Bom conhecedor do terreno, encaminha-se pois para aí na companhia de outro mecânico, Gabriel Gomes, e entre os dois cortam os cabos de comando de vários aviões Tiger Moth, T-6 e DC3, e do Dakota.
A conjura é cancelada à última hora e a polícia lança uma vaga de prisões. Na iminência de ser detido, o jovem revolucionário refugia-se numa casa de Lisboa e depois numa quinta em Odivelas, onde aparenta ser estudante em férias.
Esta acção acabou por lhe valer sete meses de clandestinidade nessa quinta, seguindo-se a sua detenção pela PIDE
Denunciado por alguém que vira a sua fotografia afixada no posto local da GNR, Palma Inácio é preso e dá entrada no Aljube. «Passei cerca de meio ano a aguardar julgamento. Instalaram-me nos curros. Eu tinha levado a cabo a única operação bem-sucedida da revolta. Queriam saber a todo o custo quem me tinha dado a ordem. Torturaram-me. Cheguei a ter os pés tão inchados, que não cabiam nos sapatos.»
Havendo-se recusado a revelar o nome do oficial que o encarregara da missão de sabotagem, é submetido à tortura do sono e «estátua», por doze dias consecutivos, seguidos por cinco meses de incomunicabilidade numa das celas onde mantinham os presos isolados (tinham quatro metros por um, eram os chamados «curros» ou «gavetas»).
Quando o chefe da cadeia do Aljube lhe disse «Vais morrer aqui», respondeu-lhe «Vamos a ver». O polícia retorquiu «Só se fugisses, mas é impossível». «Vamos a ver», respondeu. «Se me disseres quem te deu a ordem sais daqui já. Se não falares vais morrer ao Tarrafal.»

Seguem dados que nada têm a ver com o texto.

import Mathlib.Analysis.Calculus.ContDiff.Operations
import Mathlib.Analysis.Calculus.FDeriv.CompCLM
import Literature.Analysis.Calculus.FixedPointSmoothDependence
import Literature.Analysis.Calculus.QuadraticSolutionMapDeriv
import HarnessLib

/-!
# `C^∞` dependence of the solution of `w = A g + F₀ − Q(w, w)` on the datum `g`

Analysis/Calculus support file (everything proved; no definitions, no named facts).  The abstract
functional-analytic core of "the mild solution of a semilinear parabolic equation with a quadratic
nonlinearity depends smoothly on its initial value" (D. Henry, *Geometric Theory of Semilinear
Parabolic Equations*, LNM 840 (1981), Thm. 3.4.4; the uniform contraction principle, S.-N. Chow,
J. K. Hale, *Methods of Bifurcation Theory* (1982), §2.2): for Banach spaces `E` (data) and `X`
(solution curves), a bounded linear `A : E → X`, a fixed forcing `F₀ : X` and a bounded bilinear
`Q : X × X → X` with `‖Q y z‖ ≤ L ‖y‖ ‖z‖`, consider the Picard map

  `P (g, w) = A g + F₀ − Q (w, w)`.

If `‖A g + F₀‖ + L R² ≤ R` for `‖g‖ < ρ` (self-map of the closed `R`-ball) and `2 L R < 1`
(contraction), then (`exists_contDiffOn_quadraticSolutionMap`) there is a solution map `Ψ : E → X`
with, for `‖g‖ < ρ`: `Ψ g = A g + F₀ − Q (Ψ g, Ψ g)`, `‖Ψ g‖ ≤ R`, `Ψ g` the only solution in the
closed `R`-ball, **`Ψ` of class `C^∞` on the open `ρ`-ball**, and the derivative identity

  `DΨ(g) h = A h − (Q (Ψ g, DΨ(g) h) + Q (DΨ(g) h, Ψ g))`

(the derivative solves the linearised equation).  Existence is Banach's fixed point theorem on the
closed ball (the tree's `exists_isFixedPt_mem_closedBall`), continuity and smoothness of `Ψ` are the
tree's uniform contraction principle `continuousAt_fixedPoint_of_lipschitz` / `contDiffAt_fixedPoint`
(`FixedPointSmoothDependence.lean`: `P` is a continuous polynomial, hence `C^∞`, and
`‖∂_w P (g, Ψ g)‖ ≤ 2 L R < 1`), and the derivative identity is the chain rule applied to
`Ψ g = P (g, Ψ g)`.  The sibling `QuadraticSolutionMapDeriv.lean` treats `F₀ = 0` with the strict
derivative at `g = 0` only; here the radii are prescribed by the two displayed inequalities, which is
the form needed when smallness comes from a short time interval rather than from small data.

## References

* D. Henry, *Geometric Theory of Semilinear Parabolic Equations*, LNM 840, Springer (1981), Thm. 3.4.4,
  Lemma 3.4.5. [Henry1981]
* S.-N. Chow, J. K. Hale, *Methods of Bifurcation Theory*, Springer (1982), §2.2. [ChowHale1982]
-/

noncomputable section

open Set Metric Filter Function
open _root_.Topology
open scoped ContDiff

namespace Literature.Analysis.Calculus

variable {E X : Type*} [NormedAddCommGroup E] [NormedSpace ℝ E] [CompleteSpace E]
  [NormedAddCommGroup X] [NormedSpace ℝ X] [CompleteSpace X]

omit [CompleteSpace E] [CompleteSpace X] in
/-- The quadratic map `w ↦ Q w w` with `‖Q y z‖ ≤ L‖y‖‖z‖` is Lipschitz with constant `L (‖w₁‖ + ‖w₂‖)`:
`Q w₁ w₁ − Q w₂ w₂ = Q w₁ (w₁ − w₂) + Q (w₁ − w₂) w₂`. [folklore] -/
theorem norm_bilinear_diag_sub_le_of_le (Q : X →L[ℝ] X →L[ℝ] X) {L : ℝ}
    (hQ : ∀ y z, ‖Q y z‖ ≤ L * ‖y‖ * ‖z‖) (w₁ w₂ : X) :
    ‖Q w₁ w₁ - Q w₂ w₂‖ ≤ L * (‖w₁‖ + ‖w₂‖) * ‖w₁ - w₂‖ := by
  have hsplit : Q w₁ w₁ - Q w₂ w₂ = Q w₁ (w₁ - w₂) + Q (w₁ - w₂) w₂ := by
    simp only [map_sub, FunLike.coe_sub, Pi.sub_apply]; abel
  rw [hsplit]
  calc ‖Q w₁ (w₁ - w₂) + Q (w₁ - w₂) w₂‖ ≤ ‖Q w₁ (w₁ - w₂)‖ + ‖Q (w₁ - w₂) w₂‖ := norm_add_le _ _
    _ ≤ L * ‖w₁‖ * ‖w₁ - w₂‖ + L * ‖w₁ - w₂‖ * ‖w₂‖ := add_le_add (hQ _ _) (hQ _ _)
    _ = L * (‖w₁‖ + ‖w₂‖) * ‖w₁ - w₂‖ := by ring

omit [CompleteSpace E] [CompleteSpace X] in
/-- The Picard map `P (g, w) = A g + F₀ − Q w w` has derivative
`(h, v) ↦ A h − (Q w v + Q v w)` at `(g, w)` (chain rule for a bounded bilinear map). [folklore] -/
theorem hasFDerivAt_quadraticPicard (A : E →L[ℝ] X) (F₀ : X) (Q : X →L[ℝ] X →L[ℝ] X) (p : E × X) :
    HasFDerivAt (fun q : E × X => A q.1 + F₀ - Q q.2 q.2)
      (A.comp (ContinuousLinearMap.fst ℝ E X) -
        ((Q p.2).comp (ContinuousLinearMap.snd ℝ E X) +
          (Q.comp (ContinuousLinearMap.snd ℝ E X)).flip p.2)) p := by
  have hA := ((A.comp (ContinuousLinearMap.fst ℝ E X)).hasFDerivAt (x := p)).add_const F₀
  have hS := (ContinuousLinearMap.snd ℝ E X).hasFDerivAt (x := p)
  have hQ : HasFDerivAt (fun q : E × X => Q q.2) (Q.comp (ContinuousLinearMap.snd ℝ E X)) p :=
    Q.hasFDerivAt.comp p hS
  exact hA.sub (hQ.clm_apply hS)

/-- **`C^∞` dependence of the solution of `w = A g + F₀ − Q(w,w)` on `g`** (Henry 1981, Thm. 3.4.4;
uniform contraction principle, Chow–Hale 1982, §2.2).  Let `A : E →L X`, `F₀ : X` and a bounded bilinear
`Q` with `‖Q y z‖ ≤ L‖y‖‖z‖` (`L ≥ 0`) on Banach spaces be given, together with radii `ρ`, `R ≥ 0` such
that `‖A g + F₀‖ + L R² ≤ R` for `‖g‖ < ρ` and `2 L R < 1`.  Then there is `Ψ : E → X` such that for every
`g` with `‖g‖ < ρ`: `Ψ g = A g + F₀ − Q (Ψ g) (Ψ g)`, `‖Ψ g‖ ≤ R`, every solution `z` of
`z = A g + F₀ − Q z z` with `‖z‖ ≤ R` equals `Ψ g`; moreover `Ψ` is `C^∞` on the open ball `‖g‖ < ρ` and
`DΨ(g) h = A h − (Q (Ψ g) (DΨ(g) h) + Q (DΨ(g) h) (Ψ g))`. [cite: Henry1981, Thm 3.4.4] -/
theorem exists_contDiffOn_quadraticSolutionMap (A : E →L[ℝ] X) (F₀ : X) (Q : X →L[ℝ] X →L[ℝ] X)
    {ρ R L : ℝ} (hR : 0 ≤ R) (hL : 0 ≤ L) (hQ : ∀ y z, ‖Q y z‖ ≤ L * ‖y‖ * ‖z‖)
    (hself : ∀ g ∈ ball (0 : E) ρ, ‖A g + F₀‖ + L * R ^ 2 ≤ R) (hcontr : 2 * L * R < 1) :
    ∃ Ψ : E → X, ContDiffOn ℝ ∞ Ψ (ball 0 ρ) ∧
      (∀ g ∈ ball (0 : E) ρ, Ψ g = A g + F₀ - Q (Ψ g) (Ψ g)) ∧
      (∀ g ∈ ball (0 : E) ρ, ‖Ψ g‖ ≤ R) ∧
      (∀ g ∈ ball (0 : E) ρ, ∀ z : X, ‖z‖ ≤ R → z = A g + F₀ - Q z z → z = Ψ g) ∧
      (∀ g ∈ ball (0 : E) ρ, ∀ h : E,
        fderiv ℝ Ψ g h = A h - (Q (Ψ g) (fderiv ℝ Ψ g h) + Q (fderiv ℝ Ψ g h) (Ψ g))) := by
  -- the Picard map and its uniform Lipschitz estimate on the closed `R`-ball
  set P : E × X → X := fun q => A q.1 + F₀ - Q q.2 q.2 with hP
  have hlipest : ∀ (g : E) (y z : X), ‖y‖ ≤ R → ‖z‖ ≤ R →
      ‖P (g, y) - P (g, z)‖ ≤ 2 * L * R * ‖y - z‖ := by
    intro g y z hy hz
    have h1 : P (g, y) - P (g, z) = -(Q y y - Q z z) := by
      simp only [hP]; abel
    rw [h1, norm_neg]
    calc ‖Q y y - Q z z‖ ≤ L * (‖y‖ + ‖z‖) * ‖y - z‖ := norm_bilinear_diag_sub_le_of_le Q hQ y z
      _ ≤ L * (R + R) * ‖y - z‖ := by gcongr
      _ = 2 * L * R * ‖y - z‖ := by ring
  set k : NNReal := ⟨2 * L * R, by positivity⟩ with hk
  have hkcoe : (k : ℝ) = 2 * L * R := rfl
  have hk1 : (k : ℝ) < 1 := by rw [hkcoe]; exact hcontr
  have hk1' : k < 1 := by exact_mod_cast hk1
  have hlip : ∀ g : E, LipschitzOnWith k (fun y => P (g, y)) (closedBall (0 : X) R) := fun g =>
    LipschitzOnWith.of_dist_le_mul fun y hy z hz => by
      rw [dist_eq_norm, dist_eq_norm, hkcoe]
      exact hlipest g y z (mem_closedBall_zero_iff.1 hy) (mem_closedBall_zero_iff.1 hz)
  have hmaps : ∀ g ∈ ball (0 : E) ρ, MapsTo (fun y => P (g, y)) (closedBall (0 : X) R)
      (closedBall (0 : X) R) := by
    intro g hg y hy
    rw [mem_closedBall_zero_iff] at hy ⊢
    calc ‖A g + F₀ - Q y y‖ ≤ ‖A g + F₀‖ + ‖Q y y‖ := norm_sub_le _ _
      _ ≤ ‖A g + F₀‖ + L * R ^ 2 := by
          gcongr
          calc ‖Q y y‖ ≤ L * ‖y‖ * ‖y‖ := hQ y y
            _ ≤ L * R * R := by gcongr
            _ = L * R ^ 2 := by ring
      _ ≤ R := hself g hg
  -- the fixed points
  have hex : ∀ g ∈ ball (0 : E) ρ, ∃ y ∈ closedBall (0 : X) R, P (g, y) = y := fun g hg =>
    exists_isFixedPt_mem_closedBall hR hk1' (hmaps g hg) (hlip g)
  choose! Ψ hΨmem hΨfix using hex
  have hΨnorm : ∀ g ∈ ball (0 : E) ρ, ‖Ψ g‖ ≤ R := fun g hg => mem_closedBall_zero_iff.1 (hΨmem g hg)
  -- uniqueness in the closed ball
  have huniq : ∀ g ∈ ball (0 : E) ρ, ∀ z : X, ‖z‖ ≤ R → z = A g + F₀ - Q z z → z = Ψ g := by
    intro g hg z hz hzeq
    have h1 : ‖z - Ψ g‖ ≤ 2 * L * R * ‖z - Ψ g‖ := by
      have hPz : P (g, z) = z := by simp only [hP]; exact hzeq.symm
      calc ‖z - Ψ g‖ = ‖P (g, z) - P (g, Ψ g)‖ := by rw [hΨfix g hg, hPz]
        _ ≤ 2 * L * R * ‖z - Ψ g‖ := hlipest g z (Ψ g) hz (hΨnorm g hg)
    have h3 : ‖z - Ψ g‖ ≤ 0 := by nlinarith [norm_nonneg (z - Ψ g)]
    exact sub_eq_zero.1 (norm_le_zero_iff.1 h3)
  -- smoothness of the Picard map and its partial derivative
  have hPsmooth : ContDiff ℝ ∞ P :=
    ((A.contDiff.comp contDiff_fst).add contDiff_const).sub
      (Q.isBoundedBilinearMap.contDiff.comp (contDiff_snd.prodMk contDiff_snd))
  have hPcont : Continuous P := hPsmooth.continuous
  have hfixev : ∀ g ∈ ball (0 : E) ρ, ∀ᶠ g' in 𝓝 g, P (g', Ψ g') = Ψ g' := fun g hg => by
    filter_upwards [isOpen_ball.mem_nhds hg] with g' hg' using hΨfix g' hg'
  have hΨcont : ∀ g ∈ ball (0 : E) ρ, ContinuousAt Ψ g := fun g hg =>
    continuousAt_fixedPoint_of_lipschitz (T := P) (B := closedBall (0 : X) R) hk1 (hΨmem g hg)
      (by filter_upwards [isOpen_ball.mem_nhds hg] with g' hg' using hΨmem g' hg')
      (Eventually.of_forall fun g' => hlip g') (hfixev g hg)
      ((hPcont.comp (continuous_id.prodMk continuous_const)).continuousAt)
  have hcontrD : ∀ g ∈ ball (0 : E) ρ,
      ‖fderiv ℝ P (g, Ψ g) ∘L ContinuousLinearMap.inr ℝ E X‖ < 1 := by
    intro g hg
    rw [(hasFDerivAt_quadraticPicard A F₀ Q (g, Ψ g)).fderiv]
    refine lt_of_le_of_lt (ContinuousLinearMap.opNorm_le_bound _ (by positivity) fun w => ?_) hcontr
    simp only [ContinuousLinearMap.comp_apply, ContinuousLinearMap.inr_apply,
      FunLike.coe_sub, Pi.sub_apply, FunLike.coe_add, Pi.add_apply,
      ContinuousLinearMap.coe_fst', ContinuousLinearMap.coe_snd', ContinuousLinearMap.flip_apply,
      map_zero, zero_sub, norm_neg]
    calc ‖Q (Ψ g) w + Q w (Ψ g)‖ ≤ ‖Q (Ψ g) w‖ + ‖Q w (Ψ g)‖ := norm_add_le _ _
      _ ≤ L * ‖Ψ g‖ * ‖w‖ + L * ‖w‖ * ‖Ψ g‖ := add_le_add (hQ _ _) (hQ _ _)
      _ ≤ L * R * ‖w‖ + L * ‖w‖ * R := by gcongr <;> exact hΨnorm g hg
      _ = 2 * L * R * ‖w‖ := by ring
  have hsmooth : ∀ g ∈ ball (0 : E) ρ, ContDiffAt ℝ ∞ Ψ g := fun g hg =>
    contDiffAt_fixedPoint (by simp) hPsmooth.contDiffAt (hcontrD g hg) (hfixev g hg) (hΨcont g hg)
  refine ⟨Ψ, fun g hg => (hsmooth g hg).contDiffWithinAt, fun g hg => (hΨfix g hg).symm, hΨnorm,
    huniq, fun g hg h => ?_⟩
  -- the derivative identity: differentiate `Ψ g' = P (g', Ψ g')` at `g`
  have hΨ' : HasFDerivAt Ψ (fderiv ℝ Ψ g) g :=
    ((hsmooth g hg).differentiableAt (by simp)).hasFDerivAt
  have hG : HasFDerivAt (fun g' => P (g', Ψ g'))
      (A - ((Q (Ψ g)).comp (fderiv ℝ Ψ g) + (Q.comp (fderiv ℝ Ψ g)).flip (Ψ g))) g := by
    have hQΨ : HasFDerivAt (fun g' => Q (Ψ g')) (Q.comp (fderiv ℝ Ψ g)) g :=
      Q.hasFDerivAt.comp g hΨ'
    exact (A.hasFDerivAt.add_const F₀).sub (hQΨ.clm_apply hΨ')
  have hkey : HasFDerivAt Ψ
      (A - ((Q (Ψ g)).comp (fderiv ℝ Ψ g) + (Q.comp (fderiv ℝ Ψ g)).flip (Ψ g))) g :=
    hG.congr_of_eventuallyEq (by
      filter_upwards [isOpen_ball.mem_nhds hg] with g' hg' using (hΨfix g' hg').symm)
  conv_lhs => rw [hkey.fderiv]
  simp only [FunLike.coe_sub, Pi.sub_apply, FunLike.coe_add, Pi.add_apply,
    ContinuousLinearMap.comp_apply, ContinuousLinearMap.flip_apply]

end Literature.Analysis.Calculus

end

Através das grades da cela, passou meses a observar os movimentos da sentinela que, mesmo por baixo, andava para trás e para diante: «Preparei cuidadosamente a fuga. Sem praticamente apoios nenhuns. Decidi fugir pela única janela sem grades do Aljube. Era uma sala de visitas, a dar para o saguão, utilizada pelos guardas como apoio na condução dos presos isolados a uma casa de banho contígua. Tinha de resolver vários problemas: ser isolado para esse lado do Aljube, acompanhar um grupo de presos que soubessem da fuga a essa sala de visitas, arranjar dois ou três lençóis extras porque a altura era grande, e saltar para o saguão vigiado por um GNR, explorando o efeito de surpresa. Depois, descer as escadas do saguão que dão para a rua, anular a reação do guarda da GNR que montava guarda na porta principal da cadeia e, mais importante ainda, fazer tudo isto de manhã, quando a Rua da Sé estava cheia de gente, por forma a impedir que disparassem sobre mim. Era também o momento em que as casas de banho principais estavam ocupadas, e a única altura em que os presos eram levados para a tal sala de visitas.»

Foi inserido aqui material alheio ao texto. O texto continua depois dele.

/-!
# Zero detection on a window: large values of strength `T^κ` on `T^a ≤ N ≤ T` (`2/3 ≤ a ≤ 1`) imply `N(σ, T) ≪ T^{κ+ε}`

LABEL (line 1): **NOT RH-BEARING** — a zero-DETECTION theorem converts a large values bound for
Dirichlet polynomials into a COUNT of zeros of `ζ` off the critical line; it never empties the
strip (`Literature.Barriers.RiemannHypothesis.LindelofBacklund`). RH-FREE literature. Nothing in
this file bears on the truth of RH.

Topic `NumberTheory/LFunctions`, family RH; bears on the LADDER-RH §4 HELD row `DensityLadder`
(`Summits/RiemannHypothesis/RiemannHypothesis/Theses/DensityLadder.lean`: "Optional convenience: a
finitary `LargeValueBound σ τ ρ` (TTY Def. 25/27) so Lemma 39 / Cor 41–43 are stated once") — this
file states the detection step ONCE, for a free window exponent `a` and a free target exponent `κ`,
so that a large values theorem on a window yields its density theorem by one application:
Guth–Maynard's Theorem 1.2 is the case `a = 10/(6+10σ)`, `κ = 15(1−σ)/(3+5σ)` (their (13.1);
`ZeroDensityGuthMaynardWindow.lean` runs the pipeline with Theorem 1.1 inlined), Jutila's density
hypothesis for `σ ≥ 11/14` and Tao–Trudgian–Yang's Corollary 43 at `τ₀ = 3/2` are the case
`a = 2/3`, `κ = 2 − 2σ` (`ZeroDensityJutila.lean`, `ZeroDetectionThreeHalves.lean`).

Source: T. Tao, T. Trudgian, A. Yang, *New exponent pairs, zero density estimates, and zero additive
energy estimates: a systematic approach* (arXiv:2501.16779, 2025), §6, Corollary 42 — "Let
`1/2 < σ < 1` and `τ₀ > 0`. Then
`A(σ)(1−σ) ≤ max( sup_{2 ≤ τ < 4τ₀/3} LV_ζ(σ,τ)/τ, sup_{2τ₀/3 ≤ τ ≤ τ₀} LV(σ,τ)/τ )`" — in the
half `τ₀ ≤ 3/2` where the `ζ`-supremum is vacuous: with `a = 1/τ₀ ∈ [2/3, 1]`, `N = T^{1/τ}`,
the window `2τ₀/3 ≤ τ ≤ τ₀` is `T^a ≤ N ≤ T^{3a/2}`, and "`LV(σ,τ)/τ ≤ κ` on the window" is the
finitary hypothesis "`#W ≤ C T^{κ+ε}` whenever `|∑_{N≤n≤2N} b_n n^{it}| ≥ N^{σ−δ}` on a
`1`-separated `W ⊂ [0, T]`". Two remarks fix the exact shape used here. (i) Blocks longer than `T`
(`T < N ≤ T^{3a/2}`) need no hypothesis: the discrete mean value theorem counts them by
`≪ N^{2−2σ}T^{o(1)} ≤ T^{3a(1−σ)+o(1)}`, whence the side condition `3a(1−σ) ≤ κ` (automatic in
TTY's formulation by their Lemma 29, `LV(σ, 2τ₀/3) ≥ 2 − 2σ`); so the hypothesis is asked only on
`T^a ≤ N ≤ T`. (ii) The class (ii) zeros of the detection are counted here by the fourth moment of
`ζ` (`≪ T^{2−2σ+o(1)}`), not fed back into the hypothesis through powers of `ζ`-sums as in TTY's
Lemma 39; whence the side condition `2 − 2σ ≤ κ` (density-hypothesis strength at most — every
density theorem of the literature satisfies it). Classical antecedents: Jutila 1977 §4 (the window
`[Z, Z^{3/2}]`), Ivić 1985 §11.5, Guth–Maynard 2024 §13.1.

## What this file proves (theorems only; no definition, no named fact)

* `isBigO_zetaZeroCountRe_of_largeValuesOnWindow` — for `1/2 < σ < 1`, `2/3 ≤ a ≤ 1`,
  `κ ≥ max(2 − 2σ, 3a(1−σ))`: if for every `ε > 0` there are `δ > 0`, `C`, `T₀` with
  `#W ≤ C T^{κ+ε}` for all `T ≥ T₀`, `T^a ≤ N ≤ T`, `1`-bounded `b`, `1`-separated `W ⊂ [0, T]`
  with `|∑_{N≤n≤2N} b_n n^{it}| ≥ N^{σ−δ}` on `W`, then `N(σ, T) = O_ε(T^{κ+ε})` for every `ε > 0`;
* `zeroDensityEstimate_of_largeValuesOnWindow` — the same packaged as
  `ZeroDensityEstimate A σ₀` for exponent functions `A(σ) ≥ max(2, 3a(σ))` given the window
  hypothesis at `(σ, a(σ), A(σ)(1−σ))` for `σ₀ ≤ σ < 1` (`σ = 1`: `N(1, T) = 0`).

The proof is the pipeline of `ZeroDetectionThreeHalves.lean` (there `a = 2/3`, `κ = 2 − 2σ`) with
the two exponents freed: `Y₁ = T^a`, `Y₂ = 2^K T^{3a/2+η}` (`GuthMaynardWindow.exists_power_gm`
with `a₁ = a`, `a₂ = 3a/2`), the hypothesis on sub-blocks `P ≤ T` (`realPoints_count_window`,
threshold `≥ P^{σ−δ}` because `P^δ ≥ T^{aδ} ≥ T^{4η}`), the mean value theorem on sub-blocks
`P > T` (`≤ T^{3a(1−σ)+O(η)} ≤ T^{κ+O(η)}`), the class (ii) zeros by
`ZeroDetectionDH.classTwo_numeric_dh` (`≤ T^{2−2σ+13η} ≤ T^{κ+13η}`), thinning, Jensen windows and
dyadic summation; the factor `2^{κ+ε₁+14η}` from `T = 2U` goes into the constant (no upper bound
on `κ` is needed).

## References

* T. Tao, T. Trudgian, A. Yang, arXiv:2501.16779 (2025), §6: Definition 27, Lemma 29, Lemma 33,
  Lemma 39, Corollaries 41–43. [`TaoTrudgianYang2025`]
* L. Guth, J. Maynard, *New large value estimates for Dirichlet polynomials*, Ann. of Math. (2) 203
  (2026), §13.1 and (13.1). [`GuthMaynard2026`]
* M. Jutila, Acta Arith. 32 (1977) 55–62, §4; A. Ivić, *The Riemann Zeta-Function* (1985), §11.5.
  [`Jutila1977`, `Ivic1985`]
-/

noncomputable section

À espera do julgamento, Palma Inácio foi preparando a fuga. Na manhã de 16 de Maio de 1948, com quatro lençóis enrolados nas pernas, debaixo das calças, juntou-se aos outros reclusos, na fila para a casa-de-banho. Um breve momento de ausência do guarda permitiu-lhe lançar-se pela janela, numa altura de cerca de 15 metros do chão, caindo no exterior do edifício junto à sentinela, que não teve tempo de reagir. Palma Inácio pôs-se em fuga, desaparecendo no meio da multidão.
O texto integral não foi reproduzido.